Su cuerpo se sacudió otra vez, y su súplica se perdió en la marea de carcajadas que recorrió de nuevo la habitación. Yo sonreí complacido y mantuve el ritmo, saboreando cada nuevo alarido mientras las plantas de Cinthia, aún ardientes de sensibilidad, se entregaban sin reservas a un nuevo asalto de cosquillas.
Con una sonrisa decidida, cerré mis manos alrededor de los tobillos de Cinthia, apretando con firmeza para inmovilizarla por completo. Sentí la piel de sus talones ceder bajo la presión y, sin dudarlo, llevé mis dedos a la planta de su pie derecho.
Esta vez rasqué con mayor intensidad, dejando que las uñas rozaran su piel tan suave y sensible. Empecé junto al talón, trazando líneas ascendentes que se clavaban como pequeñas agujas de cosquillas, y luego barrí el arco con movimientos más amplios y enérgicos.
—¡JAJAJAJA! ¡Aaaahhh! —gritó Cinthia, su risa descontrolada estallando en la habitación.
No di tregua: alterné rascadas profundas con rápidas caricias entre los dedos, concentrándome en esos puntos donde su piel parecía casi transparente de la sensibilidad. Sus plantas, ya enrojecidas, temblaban y se arqueaban en un pulso frenético, buscando aunque fuera un respiro que no llegaría.
Con cada nueva pasada mis uñas arañaban su piel en un ritmo hipnótico. La presión empeoraba su risa, volviéndola casi histérica, y yo disfrutaba de cada gemido y cada escalofrío que recorría su cuerpo. Atrapada entre mis manos y mis muslos, Cinthia se rendía por completo al éxtasis de cosquillas más intenso que jamás había experimentado.
—¡Oh… no… para! —suplicó entre jadeos de risa— ¡Aaah, por favor!
Pero mis dedos no se detuvieron. Continué rascando sus hipercosquilludas plantas, firme y sin piedad, celebrando la pureza de su risa y la belleza de su entrega total.
Levanté ligeramente ambos pies de Cinthia, sosteniéndolos en el aire con una mano firme en cada tobillo. Con la mano derecha libre, froté mis uñas contra la planta de su pie izquierdo, trazando líneas lentas y precisas que se intercalaban con rápidos ataques de pinceladas entre los dedos.
Sus pies se agitaban con desesperación, arqueando el arco y estirando los dedos como si quisieran escapar de aquel cosquilleo implacable. Cinthia se retorcía en el suelo, aun con la respiración agitada, y su risa inundaba el salón:
—¡JAJAJAJA! ¡No… puedo… más!
Sin darle un respiro, deslicé mi mano derecha sobre la planta del pie derecho, repitiendo el mismo ritual: primero un suave roce con las uñas, luego un pellizquito juguetón entre el segundo y tercer dedo, y enseguida un trazo firme desde el talón hasta la base de los dedos.

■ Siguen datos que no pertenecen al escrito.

import Summits.BirchSwinnertonDyer.Rank1Residual.ManinAdditive.InfinityCuspManin
import Summits.BirchSwinnertonDyer.Rank1Residual.ManinConstantOne
import HarnessLib

/-!
# Placement edges of the ES candidates of cell bsd-f2-manin (`InfinityCuspManin.lean`) — PROVED

* `maninUnitOfInfinityCuspWitness_of_collapse` : ES-1 ⟹ ES-2 (lattice bookkeeping: under the
  lattice clause `Λ_W = c·Λ_f` and `c ≠ 0`, `c·x ∈ Λ_W` forces `x ∈ Λ_f`);
* `maninUnitOfInfinityCuspWitness_of_maninConstantOne` : Manin's conjecture ⟹ ES-2 (the law is a
  weakening of Manin on optimal data: `|c| = 1`).
Nothing else is claimed; no fact is introduced.
-/

noncomputable section

open scoped MatrixGroups ModularForm

open CongruenceSubgroup WeierstrassCurve
  Literature.NumberTheory.EllipticCurves Literature.NumberTheory.EllipticCurves.ModularForms
  Summit.BirchSwinnertonDyer.Rank1Residual.ManinConstant

namespace Summit.BirchSwinnertonDyer.Rank1Residual.ManinAdditive

/-- **ES-1 ⟹ ES-2.** If `p ∣ c` collapsed every ∞-side cusp symbol into `Λ_W = c·Λ_f`, then
cancelling `c ≠ 0` would put `{∞ → a/d}_f` in `Λ_f`, contradicting the witness. -/
theorem maninUnitOfInfinityCuspWitness_of_collapse (h : InfinityCuspCollapseOfDvdManin) :
    ManinUnitOfInfinityCuspWitness := by
  intro W _ _ _ D p _ hΔ hc4 hc0 hopt hw hdvd
  obtain ⟨a, d, hdN, hpd, hcop, hnot⟩ := hw
  have hmem := h W D p hΔ hc4 hdvd a d hdN hpd hcop
  obtain ⟨w, hw, hEq⟩ := hopt _ hmem
  have hc : ((D.c : ℤ) : ℂ) ≠ 0 := by exact_mod_cast hc0
  have : modularSymbol D.f ((a : ℚ) / d) = w := by
    have hEq' : (D.c : ℂ) * modularSymbol D.f ((a : ℚ) / d) = (D.c : ℂ) * w := hEq
    exact mul_left_cancel₀ hc hEq'
  exact hnot (this ▸ hw)

/-- **Manin ⟹ ES-2**: on lattice-optimal data of a globally minimal curve `|c| = 1`, so no prime
divides `c`. -/
theorem maninUnitOfInfinityCuspWitness_of_maninConstantOne (hM : ManinConstantOne) :
    ManinUnitOfInfinityCuspWitness := by
  intro W _ _ _ D p hp _ _ _ hopt _ hdvd
  have h1 : |D.maninConstant| = 1 := hM W D hopt
  have h2 : (p : ℤ) ∣ 1 := h1 ▸ (dvd_abs _ _).mpr hdvd
  have h3 : (p : ℤ) = 1 := Int.eq_one_of_dvd_one (by positivity) h2
  exact hp.out.one_lt.ne' (by exact_mod_cast h3)

end Summit.BirchSwinnertonDyer.Rank1Residual.ManinAdditive

end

Ambos pies se movían en reflejo, como marionetas impulsadas por la electricidad de la risa. Sus plantas, hipersensibles y ya sonrojadas, respondían a cada contacto con un temblor y un nuevo grito de carcajadas. Yo me incliné un poco más, disfrutando de la vista de aquellos pies luchando por liberarse mientras mis uñas continuaban surcando su piel.
—Eres increíblemente cosquilluda, Cinthia —murmuré, manteniendo el ritmo—. ¡Mira cómo reaccionan tus pies!

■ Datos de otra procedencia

import Summits.Ventures.PercRepro.MSTightMerge

/-!
# (R*-M) proper reduced to the one-outside-vertex case (Addendum 39, the proof modulo Theorem B)

Dossier proofs/MINE1-theoremS.md, Addendum 39 (the proof), and proofs/MINE1-RSTARM-PROOF.md §6.
`OneVertexWitness α` is the statement of Addendum 38 §4 (Theorem B): every instance of (R*-M)
on a ground set `insert m u` (`m ∉ u`) — all of whose members outside `u` pass through the single
vertex `m` — has a witness. **Theorem `RInst.exists_witness_of_oneVertexWitness`:** under
`OneVertexWitness α`, EVERY instance `RInst S L' T u` has a witness. The proof is the case split
of Addendum 39: a tight `T` by (F3); a singleton of `ū` in `U` directly; all members inside `u` by
(F6); otherwise the residue case with an outside member, where the merge (MSTightMerge.lean) is an
instance on `insert m u` — its witness, given by `OneVertexWitness`, lifts to `T`.
`OneVertexWitness α` is a candidate Prop: it is never asserted here; Theorem B is the remaining
piece of the Lean chain of Theorem (R*-M) proper.
-/

namespace PercRepro.MSTight

open Finset
open scoped FinsetFamily

variable (α : Type*) [DecidableEq α] [Fintype α]

/-- **The one-outside-vertex statement (Theorem B of Addendum 38 §4), as a candidate Prop.**
Every instance of (R*-M) on a ground set `insert m u` with `m ∉ u` has a witness. -/
def OneVertexWitness : Prop :=
  ∀ (u : Finset α) (L' T : Finset (Finset α)) (m : α), m ∉ u →
    RInst (insert m u) L' T u → ∃ y ∈ T, y ∈ L'

variable {α}

namespace RInst

variable {S u : Finset α} {L' T : Finset (Finset α)}

/-- **(R*-M) proper, modulo the one-outside-vertex case.** Under `OneVertexWitness α`, every
instance has a witness. -/
theorem exists_witness_of_oneVertexWitness (hOV : OneVertexWitness α) (h : RInst S L' T u) :
    ∃ y ∈ T, y ∈ L' := by
  -- the tight case: (F3)
  by_cases hF : Tight T
  · obtain ⟨y, hy, -, hyL⟩ := h.exists_witness_of_tight hF
    exact ⟨y, hy, hyL⟩
  -- a singleton of `ū` in `U`
  by_cases hsing : ∃ m ∈ S \ u, S.erase m ∈ L'
  · obtain ⟨m, hm, hm'⟩ := hsing
    exact h.exists_witness_of_erase_mem (mem_sdiff.1 hm).1 hm'
  push Not at hsing
  -- every member inside `u`: (F6)
  by_cases hTu : ∀ y ∈ T, y ⊆ u
  · exact h.exists_witness_of_forall_subset hTu
  push Not at hTu
  -- the residue case with an outside member: merge, Theorem B, lift
  obtain ⟨y, hy, hyu⟩ := id hTu
  obtain ⟨m, -, hmu⟩ := not_subset.1 hyu
  have hmerge := h.merge hF hsing hmu hTu
  exact h.exists_witness_of_merge hF hsing hmu hTu (hOV u _ _ m hmu hmerge)

end RInst

end PercRepro.MSTight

Ella arqueó el cuerpo en un nuevo calambre de risa, sus manos arañando el aire. Aquel contraste entre la firmeza de mis agarres y la fragilidad de su entrega convertía cada caricia en un instante de pura tensión y diversión. Sin tregua, mis uñas siguieron tallando suaves rieles de cosquillas sobre sus plantas, alimentando su caos de carcajadas interminables.
Mientras mis uñas seguían danzando sobre las plantas de sus pies, me vi sonriendo para mis adentros. Quizá Cinthia jamás se habría imaginado que aquella noche terminaría “torturada” de la forma más deliciosa: un asalto incesante de cosquillas sobre sus plantas hipercosquilludas.

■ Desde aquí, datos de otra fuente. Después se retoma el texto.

/-- **(0.31) ON THE LATTICE `K = k+1` BOUNDS THE k-TH ONE-LOOP COEFFICIENT.**  Under the moduli: if for every endpoint `g ∈ ]0, g₁]` some run `r` of (0.20) of depth k+1 inside ]0, γ] ends
at `r_{k+1} = g` with the (0.31)-window `[B, B′]` (`B ≥ 0`), then **`B ≤ b⁰_k ≤ B′`** (the run prefix is a small history — every `r_i ≤ g` — carrying `B ≤ β_{k+1}(r_{≤k}) ≤ B′`; §2 above
with `M = 0`).  The (0.31) constants of ANY pinned run family near zero, read scale by scale, enclose the intrinsic one-loop coefficients. [cite: Balaban1987RG1, Thm 2 (0.31) p.259 with (0.20) p.256 and (2.12) p.268] -/
theorem zeroHist_window_of_pinnedRuns (hL : HistLipschitz Λ γ β) (hΛ : FadingMemory C θ Λ) (hθ0 : 0 ≤ θ) (hθ1 : θ < 1) (hC : 0 ≤ C)
    (hγ : 0 < γ) {b0 : ℕ → ℝ}
    (hb0 : ∀ (k : ℕ) (u : ℝ), 0 < u → u ≤ γ → |β k (fun _ : Fin (k + 1) => u) - b0 k| ≤ C * u / (1 - θ))
    {k : ℕ} {B B' g₁ : ℝ} (hB : 0 ≤ B) (hg₁ : 0 < g₁)
    (h : ∀ g : ℝ, 0 < g → g ≤ g₁ → ∃ r : ℕ → ℝ, RGEqH (k + 1) β r ∧ Step.InInterval γ (k + 1) r ∧ r (k + 1) = g ∧
      Step.Discrete031 B B' (k + 1) g r) : B ≤ b0 k ∧ b0 k ≤ B' := by
  have key : ∀ ε : ℝ, 0 < ε → ∃ v ∈ Box γ k, (∀ i, v i ≤ ε) ∧ B ≤ β k v ∧ β k v ≤ B' := by
    intro ε hε
    obtain ⟨r, hrg, hI, hend, hD⟩ := h (min g₁ ε) (lt_min hg₁ hε) (min_le_left _ _)
    rw [← hend] at hD
    obtain ⟨hlo, hhi⟩ := lastWindow_of_runH hrg hD
    refine ⟨prefixOf r k, mem_box.mpr fun i => hI i i.isLt.le, fun i => ?_, hlo, hhi⟩
    have hri := le_end_of_discrete031H hB (fun i hi => (hI i hi).1) hD (i := (i : ℕ)) i.isLt.le
    rw [hend] at hri
    exact hri.trans (min_le_right _ _)
  constructor
  · exact le_zeroHist_of_small_histories hL hΛ hθ0 hθ1 hC hγ hb0 le_rfl fun ε hε => by
      obtain ⟨v, hv, hvε, hlo, -⟩ := key ε hε
      exact ⟨v, hv, hvε, by linarith⟩
  · exact zeroHist_le_of_small_histories hL hΛ hθ0 hθ1 hC hγ hb0 le_rfl fun ε hε => by
      obtain ⟨v, hv, hvε, -, hhi⟩ := key ε hε
      exact ⟨v, hv, hvε, by linarith⟩

/-! ## §3 With NE4: boundedness, the eventual half-floor, «positive floor ⟺ sign of the limit + the intrinsic CAP list», the face -/

/-- Under NE4 the zero-history values lie within `c∕(1−θ)` of `b⋆` (part 13's rate `cθ^k∕(1−θ)` with `θ^k ≤ 1`). [folklore] -/
theorem zeroHist_mem_Icc (hS : ScaleShiftRate c θ γ β) (hθ0 : 0 ≤ θ) (hθ1 : θ < 1) (hC : 0 ≤ C) (hγ : 0 < γ) {b0 : ℕ → ℝ}
    (hb0 : ∀ (k : ℕ) (u : ℝ), 0 < u → u ≤ γ → |β k (fun _ : Fin (k + 1) => u) - b0 k| ≤ C * u / (1 - θ)) {bstar : ℝ}
    (hb : ∀ u : ℝ, 0 < u → u ≤ γ → |betaInf β (fun _ : ℕ => u) - bstar| ≤ C * u / (1 - θ)) (k : ℕ) :
    bstar - c / (1 - θ) ≤ b0 k ∧ b0 k ≤ bstar + c / (1 - θ) := by
  have h1θ : 0 < 1 - θ := by linarith
  have hc : 0 ≤ c := constant_nonneg_of_scaleShiftRate hS hγ
  have h := abs_le.mp (abs_zeroHist_sub_bstar_le hS hθ1 hC hγ hb0 hb k)
  have hθk : θ ^ k ≤ 1 := pow_le_one₀ hθ0 hθ1.le
  have hr : c * θ ^ k / (1 - θ) ≤ c / (1 - θ) := div_le_div_of_nonneg_right (by nlinarith) h1θ.le
  exact ⟨by linarith [h.1], by linarith [h.2]⟩

/-- Under NE4 the zero-history values are bounded below (by `b⋆ − c∕(1−θ)`). [folklore] -/
theorem bddBelow_zeroHist (hS : ScaleShiftRate c θ γ β) (hθ0 : 0 ≤ θ) (hθ1 : θ < 1) (hC : 0 ≤ C) (hγ : 0 < γ) {b0 : ℕ → ℝ}
    (hb0 : ∀ (k : ℕ) (u : ℝ), 0 < u → u ≤ γ → |β k (fun _ : Fin (k + 1) => u) - b0 k| ≤ C * u / (1 - θ)) {bstar : ℝ}
    (hb : ∀ u : ℝ, 0 < u → u ≤ γ → |betaInf β (fun _ : ℕ => u) - bstar| ≤ C * u / (1 - θ)) : BddBelow (Set.range b0) :=
  ⟨bstar - c / (1 - θ), by rintro _ ⟨k, rfl⟩; exact (zeroHist_mem_Icc hS hθ0 hθ1 hC hγ hb0 hb k).1⟩

/-- Under NE4 the zero-history values are bounded above (by `b⋆ + c∕(1−θ)`). [folklore] -/
theorem bddAbove_zeroHist (hS : ScaleShiftRate c θ γ β) (hθ0 : 0 ≤ θ) (hθ1 : θ < 1) (hC : 0 ≤ C) (hγ : 0 < γ) {b0 : ℕ → ℝ}
    (hb0 : ∀ (k : ℕ) (u : ℝ), 0 < u → u ≤ γ → |β k (fun _ : Fin (k + 1) => u) - b0 k| ≤ C * u / (1 - θ)) {bstar : ℝ}
    (hb : ∀ u : ℝ, 0 < u → u ≤ γ → |betaInf β (fun _ : ℕ => u) - bstar| ≤ C * u / (1 - θ)) : BddAbove (Set.range b0) :=
  ⟨bstar + c / (1 - θ), by rintro _ ⟨k, rfl⟩; exact (zeroHist_mem_Icc hS hθ0 hθ1 hC hγ hb0 hb k).2⟩

/-- **THE EVENTUAL HALF-FLOOR**: under NE4 with `0 < b⋆` there is a threshold `k₁` (any `k₁` with `cθ^{k₁}∕(1−θ) ≤ b⋆∕2`) beyond which `b⋆∕2 ≤ b⁰_k` (part 13d's last clause, stated for a
GIVEN `b⁰`; the indices `k < k₁` are the INTRINSIC CAP LIST). [folklore] -/
theorem eventually_half_bstar_le_zeroHist (hS : ScaleShiftRate c θ γ β) (hθ0 : 0 ≤ θ) (hθ1 : θ < 1) (hC : 0 ≤ C) (hγ : 0 < γ)
    {b0 : ℕ → ℝ} (hb0 : ∀ (k : ℕ) (u : ℝ), 0 < u → u ≤ γ → |β k (fun _ : Fin (k + 1) => u) - b0 k| ≤ C * u / (1 - θ))
    {bstar : ℝ} (hb : ∀ u : ℝ, 0 < u → u ≤ γ → |betaInf β (fun _ : ℕ => u) - bstar| ≤ C * u / (1 - θ)) (hpos : 0 < bstar) :
    ∃ k₁ : ℕ, c * θ ^ k₁ / (1 - θ) ≤ bstar / 2 ∧ ∀ k, k₁ ≤ k → bstar / 2 ≤ b0 k := by
  have h1θ : 0 < 1 - θ := by linarith
  have hc : 0 ≤ c := constant_nonneg_of_scaleShiftRate hS hγ
  have hrate := abs_zeroHist_sub_bstar_le hS hθ1 hC hγ hb0 hb
  obtain ⟨k₁, hk₁⟩ : ∃ k₁ : ℕ, c * θ ^ k₁ / (1 - θ) ≤ bstar / 2 := by
    rcases eq_or_lt_of_le hc with h0 | hcpos
    · exact ⟨0, by rw [← h0]; simp; positivity⟩
    · obtain ⟨k₁, hk⟩ := exists_pow_lt_of_lt_one (show 0 < bstar / 2 * (1 - θ) / c by positivity) hθ1
      refine ⟨k₁, ?_⟩
      rw [div_le_iff₀ h1θ]
      have := (lt_div_iff₀ hcpos).mp hk
      linarith
  refine ⟨k₁, hk₁, fun k hk => ?_⟩
  have h := (abs_le.mp (hrate k)).1
  have hθk : c * θ ^ k / (1 - θ) ≤ c * θ ^ k₁ / (1 - θ) :=
    div_le_div_of_nonneg_right (mul_le_mul_of_nonneg_left (pow_le_pow_of_le_one hθ0 hθ1.le hk) hc) h1θ.le
  linarith

/-- Finite bookkeeping: a positive floor from scale `n` on, plus positivity of the finitely many earlier values, is a positive floor at ALL scales (induction on `n`, taking minima). [folklore] -/
theorem exists_pos_floor_of_eventual {b0 : ℕ → ℝ} :
    ∀ (n : ℕ) (b' : ℝ), 0 < b' → (∀ k, n ≤ k → b' ≤ b0 k) → (∀ k, k < n → 0 < b0 k) → ∃ b : ℝ, 0 < b ∧ ∀ k, b ≤ b0 k := by
  intro n
  induction n with
  | zero => exact fun b' hb' hge _ => ⟨b', hb', fun k => hge k (Nat.zero_le k)⟩
  | succ n ih =>
    intro b' hb' hge hpos
    have hn : 0 < b0 n := hpos n (Nat.lt_succ_self n)
    refine ih (min b' (b0 n)) (lt_min hb' hn) (fun k hk => ?_) fun k hk => hpos k (Nat.lt_succ_of_lt hk)
    rcases Nat.eq_or_lt_of_le hk with h | h
    · rw [← h]; exact min_le_right _ _
    · exact (min_le_left _ _).trans (hge k (Nat.succ_le_of_lt h))

/-- **A POSITIVE FLOOR ⟺ THE SIGN OF THE LIMIT + THE INTRINSIC CAP LIST.**  Under NE4 (+ part 11's `b⋆`): `(∃ b > 0, ∀k, b ≤ b⁰_k) ⟺ (0 < b⋆ ∧ ∀k, 0 < b⁰_k)`.  (⟹) `b⁰_k → b⋆`, so
`b⋆ ≥ b > 0`; (⟸) the eventual half-floor `b⋆∕2` beyond `k₁` and the finitely many positive early values.  With §1 this prices the AF letter `BetaAFH β` in the β-flow team's numbers:
the ONE sign bit of the limit (what the typed Theorem 2 delivers, part 11d) AND the signs of the early one-loop coefficients (the cell's CAP list, here intrinsic). [cite: Balaban1987RG1, Thm 2 (0.31) p.259 with (2.12) p.268] -/
theorem exists_pos_floor_iff (hS : ScaleShiftRate c θ γ β) (hθ0 : 0 ≤ θ) (hθ1 : θ < 1) (hC : 0 ≤ C) (hγ : 0 < γ) {b0 : ℕ → ℝ}
    (hb0 : ∀ (k : ℕ) (u : ℝ), 0 < u → u ≤ γ → |β k (fun _ : Fin (k + 1) => u) - b0 k| ≤ C * u / (1 - θ)) {bstar : ℝ}
    (hb : ∀ u : ℝ, 0 < u → u ≤ γ → |betaInf β (fun _ : ℕ => u) - bstar| ≤ C * u / (1 - θ)) :
    (∃ b : ℝ, 0 < b ∧ ∀ k, b ≤ b0 k) ↔ 0 < bstar ∧ ∀ k, 0 < b0 k := by
  constructor
  · rintro ⟨b, hbpos, hfloor⟩
    exact ⟨hbpos.trans_le (ge_of_tendsto' (tendsto_zeroHist_bstar hS hθ0 hθ1 hC hγ hb0 hb) hfloor),
      fun k => hbpos.trans_le (hfloor k)⟩
  · rintro ⟨hpos, hall⟩
    obtain ⟨k₁, -, hk₁⟩ := eventually_half_bstar_le_zeroHist hS hθ0 hθ1 hC hγ hb0 hb hpos
    exact exists_pos_floor_of_eventual k₁ (bstar / 2) (by positivity) hk₁ fun k _ => hall k

/-- The same bit as the sign of the infimum: with `b⁰` bounded below, `0 < ⨅_k b⁰_k ⟺ ∃ b > 0, ∀k, b ≤ b⁰_k`. [folklore] -/
theorem iInf_zeroHist_pos_iff {b0 : ℕ → ℝ} (hbdd : BddBelow (Set.range b0)) :
    0 < ⨅ k, b0 k ↔ ∃ b : ℝ, 0 < b ∧ ∀ k, b ≤ b0 k :=
  ⟨fun h => ⟨⨅ k, b0 k, h, fun k => ciInf_le hbdd k⟩, fun ⟨_, hbpos, hfloor⟩ => hbpos.trans_le (le_ciInf hfloor)⟩

/-- **THE FACE.**  Under NE4: if every zero-history value is `≥ 0`, the limit is `> 0`, and yet NO positive floor exists, then SOME `b⁰_k` VANISHES — a one-loop coefficient equal to zero
at a finite scale.  (Part 14b: this is exactly where the typed and the uniform readings of (0.31) part ways; part 8a's ramp family sits here with `b⁰ = (1, 0, 1, 1, …)`.) [folklore] -/
theorem exists_zeroHist_eq_zero (hS : ScaleShiftRate c θ γ β) (hθ0 : 0 ≤ θ) (hθ1 : θ < 1) (hC : 0 ≤ C) (hγ : 0 < γ) {b0 : ℕ → ℝ}
    (hb0 : ∀ (k : ℕ) (u : ℝ), 0 < u → u ≤ γ → |β k (fun _ : Fin (k + 1) => u) - b0 k| ≤ C * u / (1 - θ)) {bstar : ℝ}
    (hb : ∀ u : ℝ, 0 < u → u ≤ γ → |betaInf β (fun _ : ℕ => u) - bstar| ≤ C * u / (1 - θ)) (hpos : 0 < bstar)
    (hnonneg : ∀ k, 0 ≤ b0 k) (hno : ¬ ∃ b : ℝ, 0 < b ∧ ∀ k, b ≤ b0 k) : ∃ k, b0 k = 0 := by
  by_contra hne
  exact hno ((exists_pos_floor_iff hS hθ0 hθ1 hC hγ hb0 hb).mpr ⟨hpos, fun k => lt_of_le_of_ne (hnonneg k) fun h => hne ⟨k, h.symm⟩⟩)

end

end Summit.QuantumFields.BalabanUV.Beta.EriceFlowEnclosureB12AsPrintedPointwiseFadingZeroHistoryConstants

Pensé en Jessica, su hija, ajena a todo, concentrada en calmar la voz de clientes insatisfechos en el call center. Ella creería que en casa todo estaba en silencio, pero aquí, bajo mi control suave y firme, Cinthia vivía el más alocado de los suplicios risueños.
Sentí el calor de sus pies, aún rojizos por la intensidad del juego, mientras sus carcajadas rebotaban contra las paredes. Cada chispa de risa era un recordatorio de lo perfecto que resultaba ese contraste: la ternura de una madre, rendida por completo al poder de unas simples uñas expertas.
Me incliné un poco más, ajusté el agarre de mis dedos y, con una última ráfaga de caricias veloces, desaté un torrente final de carcajadas. Cinthia arqueó la espalda, intentando huir, pero mis muslos seguían asegurando sus tobillos.
—¡JAJAJAJA! ¡No… otra vez no! —exclamó entre sollozos de risa.
Sonreí ante su desesperación juguetona. En mi mente, la imagen de Jessica tecleando al otro lado de la ciudad añadía un matiz travieso al momento: la complicidad invisble entre sus risas y mi fetiche. Nadie excepto nosotras dos sabría jamás lo que sucedía en esa sala.
Continué sin contemplaciones, mis dedos explorando cada repliegue de sus pies como si trazaran un mapa secreto. Cinthia agitaba sus extremidades con frenesí: arrugaba las plantas, estiraba los arcos, apretaba y abría los dedos con un vaivén insoportable de cosquillas.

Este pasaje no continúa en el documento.